◆ Brief
Check every line of the entries below for the word "hmeet". Then give the number of lines that have it, with nothing added.

◆ Data records
import Literature.Probability.Percolation.InterfaceScalingLimitProofs
import Literature.Probability.Percolation.OpenPathAnnulusCrossing
import Literature.Probability.RandomPlanarGeometry.SelfAvoidingWalk

/-!
# S1 of the line `socket-comparison` (crux `ShellCrossingBound`, stmt-CriticalPhenomena-4728):
# `TravCountBound` — coarse meshes are free (PROVED)

Candidate proof of the stub `stub_travCount` of
`Cruxes/ShellCrossingBound/Lines/socket-comparison.lean`, verbatim statement (lead's v2 text):
for `ρ, δ₁ > 0` there is `N` such that NO self-avoiding lattice polyline of mesh `δ ≥ δ₁` (any domain,
any endpoints, any centre `x`, any outer radius `R > ρ`) makes `N` separate traversals of `D(x; ρ, R)`.

Proof (the tree's Aizenman–Burchard short-distance cutoff machinery of
`Percolation/InterfaceScalingLimitProofs.lean`): the times the dyadic polyline spends in the convex
ball `B̄(x, ρ)` are covered by `#(segments meeting the ball) + 1` order-connected pieces
(`hasOrdConnectedCover_preimage_polylineFrom`); the segments are distinct lattice edges (the walk is a
path) whose ends lie in the box of half-width `n = ⌈ρ/δ₁⌉ + 2` about `nearestSite δ x`
(`dist_meshPoint_le_of_mem_segment`, `abs_sub_nearestSite_le`), so at most `((2n+1)²)²` of them meet
the ball (`segMeetCount_map_le_card`); and `k` separate traversals need `k ≤ 2·(pieces)`
(`le_of_hasTraversals_of_hasOrdConnectedCover`). Hence `N = 2 (((2n+1)²)² + 1) + 1` works.

Written by the drefute seat (refuter-drefute-stmt-CriticalPhenomena-4728-0) as item evidence for the
lead / the S1 worker; positive statement, NOT landed by the refuter.
-/

noncomputable section

open Set Metric
open Literature.Probability.RandomPlanarGeometry Literature.Probability.LatticeModels
open Literature.Probability.Percolation

namespace Summit.CriticalPhenomena.SAWScalingLimit.Cruxes.ShellCrossingBound.SocketComparison.Drefute

/-- The box of sites of half-width `n` about `c`. -/
def siteBox (c : Site 2) (n : ℕ) : Finset (Site 2) :=
  (Finset.Icc (c 0 - n) (c 0 + n) ×ˢ Finset.Icc (c 1 - n) (c 1 + n)).image fun q => ![q.1, q.2]

/-- The box has at most `(2n+1)²` sites. -/
theorem card_siteBox_le (c : Site 2) (n : ℕ) : (siteBox c n).card ≤ (2 * n + 1) ^ 2 := by
  refine Finset.card_image_le.trans ?_
  have h0 : (c 0 + n + 1 - (c 0 - n)).toNat = 2 * n + 1 := by omega
  have h1 : (c 1 + n + 1 - (c 1 - n)).toNat = 2 * n + 1 := by omega
  rw [Finset.card_product, Int.card_Icc, Int.card_Icc, h0, h1]
  exact le_of_eq (by ring)

/-- Sites coordinatewise within `n` of `c` belong to the box. -/
theorem mem_siteBox {c : Site 2} {n : ℕ} {v : Site 2} (h : ∀ i, |v i - c i| ≤ n) :
    v ∈ siteBox c n := by
  rw [siteBox, Finset.mem_image]
  refine ⟨(v 0, v 1), ?_, ?_⟩
  · have h0 := abs_le.1 (h 0)
    have h1 := abs_le.1 (h 1)
    simp only [Finset.mem_product, Finset.mem_Icc]
    refine ⟨⟨?_, ?_⟩, ?_, ?_⟩ <;> omega
  · ext j; fin_cases j <;> rfl

/-- **S1 `TravCountBound` (verbatim stub statement), proved.** -/
theorem travCountBound :
    ∀ (ρ δ₁ : ℝ), 0 < ρ → 0 < δ₁ → ∃ N : ℕ, ∀ (Ω : Set ℂ) (δ : ℝ) (u v : Site 2)
      (γ : SAW.DomainSAW Ω δ u v) (x : ℂ) (R : ℝ), δ₁ ≤ δ → ρ < R →
        ¬ (⟨γ.walk.toCurve (meshPoint δ)⟩ : Curve ℂ).HasTraversals N x ρ R := by
  classical
  intro ρ δ₁ hρ hδ₁
  set n : ℕ := ⌈ρ / δ₁⌉₊ + 2 with hn
  set M : ℕ := ((2 * n + 1) ^ 2) ^ 2 with hM
  refine ⟨2 * (M + 1) + 1, ?_⟩
  intro Ω δ u v γ x R hδ hρR htr
  have hδ0 : 0 < δ := hδ₁.trans_le hδ
  set l : List (Site 2) := γ.walk.support.tail with hl
  have hsupp : γ.walk.support = u :: l := (γ.walk.cons_tail_support).symm
  -- the curve is the polyline from `meshPoint δ u` through `l`
  have hcurve : (⟨γ.walk.toCurve (meshPoint δ)⟩ : Curve ℂ) =
      ⟨polyline ((u :: l).map (meshPoint δ))⟩ := by
    rw [SimpleGraph.Walk.toCurve, hsupp]
  rw [hcurve] at htr
  have hfun : ∀ t, (⟨polyline ((u :: l).map (meshPoint δ))⟩ : Curve ℂ) t =
      (polylineFrom (meshPoint δ u) (l.map (meshPoint δ))).2 t := fun t => rfl
  have hcov := hasOrdConnectedCover_preimage_polylineFrom (convex_closedBall x ρ)
    (meshPoint δ u) (l.map (meshPoint δ))
  have hpre : (⟨polyline ((u :: l).map (meshPoint δ))⟩ : Curve ℂ) ⁻¹' closedBall x ρ =
      (polylineFrom (meshPoint δ u) (l.map (meshPoint δ))).2 ⁻¹' closedBall x ρ := by
    ext t
    rw [mem_preimage, mem_preimage, hfun]
  rw [← hpre] at hcov
  -- consecutive pairs of the support: pairwise distinct, and lattice neighbours
  have hnd : ((u :: l).zip l).Nodup := by
    have hsn : (u :: l).Nodup := hsupp ▸ γ.isPath.support_nodup
    have hl' : l.Nodup := hsn.of_cons
    have hmap : ((u :: l).zip l).map Prod.snd = l := List.map_snd_zip (l₁ := u :: l) (l₂ := l) (by simp)
    rw [← hmap] at hl'
    exact hl'.of_map _
  have hadj : ∀ pq ∈ (u :: l).zip l, (zdGraph 2).Adj pq.1 pq.2 := by
    intro pq hpq
    have hchain : List.IsChain (discreteDomainGraph Ω δ).Adj (u :: l) :=
      hsupp ▸ γ.walk.isChain_adj_support
    have hinf : [pq.1, pq.2] <:+: (u :: l) := infix_of_mem_zip_tail (u :: l) hpq
    have hadj' : (discreteDomainGraph Ω δ).Adj pq.1 pq.2 := List.isChain_pair.1 (hchain.infix hinf)
    exact meshGraph_le_zdGraph Ω δ (discreteDomainGraph_le_meshGraph Ω δ hadj')
  -- every segment meeting the small ball has both ends in the box about `nearestSite δ x`
  have hK : ρ / δ₁ + 1 + 1 ≤ (n : ℝ) := by
    have : ρ / δ₁ ≤ (⌈ρ / δ₁⌉₊ : ℝ) := Nat.le_ceil _
    rw [hn]
    push_cast
    linarith
  have hρδ : ρ ≤ ρ / δ₁ * δ := by
    rw [div_mul_eq_mul_div, le_div_iff₀ hδ₁]
    exact mul_le_mul_of_nonneg_left hδ hρ.le
  have hnear : ∀ (w : Site 2) (z : ℂ), dist (meshPoint δ w) z ≤ δ → z ∈ closedBall x ρ →
      w ∈ siteBox (nearestSite δ x) n := by
    intro w z hwz hz
    rw [mem_closedBall] at hz
    have hdist : dist (meshPoint δ w) x ≤ (ρ / δ₁ + 1) * δ := by
      have := dist_triangle (meshPoint δ w) z x
      linarith
    exact mem_siteBox fun i => abs_sub_nearestSite_le hδ0 hdist hK i
  have hS : ∀ pq ∈ (u :: l).zip l,
      (segment ℝ (meshPoint δ pq.1) (meshPoint δ pq.2) ∩ closedBall x ρ).Nonempty →
        pq ∈ siteBox (nearestSite δ x) n ×ˢ siteBox (nearestSite δ x) n := by
    intro pq hpq hmeet
    obtain ⟨z, hzseg, hz⟩ := hmeet
    have h1 : dist (meshPoint δ pq.1) z ≤ δ :=
      dist_meshPoint_le_of_mem_segment hδ0 (hadj pq hpq) hzseg
    have hzseg' : z ∈ segment ℝ (meshPoint δ pq.2) (meshPoint δ pq.1) := by
      rw [segment_symm]; exact hzseg
    have h2 : dist (meshPoint δ pq.2) z ≤ δ :=
      dist_meshPoint_le_of_mem_segment hδ0 (hadj pq hpq).symm hzseg'
    exact Finset.mem_product.2 ⟨hnear _ z h1 hz, hnear _ z h2 hz⟩
  have hcount : segMeetCount (closedBall x ρ) (meshPoint δ u) (l.map (meshPoint δ)) ≤
      (siteBox (nearestSite δ x) n ×ˢ siteBox (nearestSite δ x) n).card :=
    segMeetCount_map_le_card (closedBall x ρ) (meshPoint δ) u l _ hnd hS
  have hcard : (siteBox (nearestSite δ x) n ×ˢ siteBox (nearestSite δ x) n).card ≤ M := by
    rw [Finset.card_product, hM, sq ((2 * n + 1) ^ 2)]
    exact Nat.mul_le_mul (card_siteBox_le _ n) (card_siteBox_le _ n)
  have hle := le_of_hasTraversals_of_hasOrdConnectedCover hρR
    (hcov.mono (Nat.add_le_add_right (hcount.trans hcard) 1)) htr
  omega

end Summit.CriticalPhenomena.SAWScalingLimit.Cruxes.ShellCrossingBound.SocketComparison.Drefute

end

◆ Result
2